_Instructions for the task_. The output should be the line containing "((h1.const_mul ((m : ℂ)" and every later line of the records, exactly as written, and nothing else.

_Records to use_.
/-- FTC for the exponential case. [folklore] -/
theorem CubE.integral_exp (t : CubE) {m : ℚ} (hm : m ≠ 0) (A B : ℝ) :
    ∫ z in A..B, t.eval m z
      = t.primAt (wOf m) B * cexp ((m : ℂ) * π * I * B)
        - t.primAt (wOf m) A * cexp ((m : ℂ) * π * I * A) := by
  have hcw := rate_mul_wOf hm
  generalize wOf m = w at hcw ⊢
  have hderiv : ∀ x : ℝ, HasDerivAt (fun y : ℝ => t.primAt w y * cexp ((m : ℂ) * π * I * y))
      (t.eval m x) x := by
    intro x
    have h1 : HasDerivAt (fun y : ℝ => (y : ℂ)) 1 x := by
      simpa using (hasDerivAt_id x).ofReal_comp
    have hP : HasDerivAt (fun y : ℝ => t.primAt w y)
        (t.A1 w + t.A2 w * (2 * x) + t.A3 w * (3 * (x * x))) x := by
      have h := (((h1.const_mul (t.A1 w)).fun_add
        (((h1.fun_mul h1).const_mul (t.A2 w)).fun_add
          (((h1.fun_mul h1).fun_mul h1).const_mul (t.A3 w)))).const_add (t.A0 w))
      have e : (fun y : ℝ => t.primAt w y)
          = fun y : ℝ => t.A0 w + (t.A1 w * (y : ℂ)
              + (t.A2 w * ((y : ℂ) * (y : ℂ)) + t.A3 w * ((y : ℂ) * (y : ℂ) * (y : ℂ)))) := by
        funext y; unfold CubE.primAt; push_cast; ring
      rw [e]
      exact h.congr_deriv (by ring)
    have hE : HasDerivAt (fun y : ℝ => cexp ((m : ℂ) * π * I * y))
        (cexp ((m : ℂ) * π * I * x) * ((m : ℂ) * π * I)) x :=
      ((h1.const_mul ((m : ℂ) * π * I)).cexp).congr_deriv (by ring)
    refine (hP.fun_mul hE).congr_deriv ?_
    unfold CubE.eval
    simp only [CubE.primAt, CubE.A0, CubE.A1, CubE.A2, CubE.A3]
    push_cast
    linear_combination
      (cexp ((m : ℂ) * π * I * x) *
        ((t.c0 - w * (t.c1 - w * (t.c2 - w * t.c3 * 3) * 2))
          + (t.c1 - w * (t.c2 - w * t.c3 * 3) * 2) * x
          + (t.c2 - w * t.c3 * 3) * (x * x) + t.c3 * (x * x * x))) * hcw
  have hint : IntervalIntegrable (fun z : ℝ => t.eval m z) MeasureTheory.volume A B :=
    (Continuous.intervalIntegrable (by fun_prop) _ _)
  rw [intervalIntegral.integral_eq_sub_of_hasDerivAt (fun z _ => hderiv z) hint]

_The completed task_.
      ((h1.const_mul ((m : ℂ) * π * I)).cexp).congr_deriv (by ring)
    refine (hP.fun_mul hE).congr_deriv ?_
    unfold CubE.eval
    simp only [CubE.primAt, CubE.A0, CubE.A1, CubE.A2, CubE.A3]
    push_cast
    linear_combination
      (cexp ((m : ℂ) * π * I * x) *
        ((t.c0 - w * (t.c1 - w * (t.c2 - w * t.c3 * 3) * 2))
          + (t.c1 - w * (t.c2 - w * t.c3 * 3) * 2) * x
          + (t.c2 - w * t.c3 * 3) * (x * x) + t.c3 * (x * x * x))) * hcw
  have hint : IntervalIntegrable (fun z : ℝ => t.eval m z) MeasureTheory.volume A B :=
    (Continuous.intervalIntegrable (by fun_prop) _ _)
  rw [intervalIntegral.integral_eq_sub_of_hasDerivAt (fun z _ => hderiv z) hint]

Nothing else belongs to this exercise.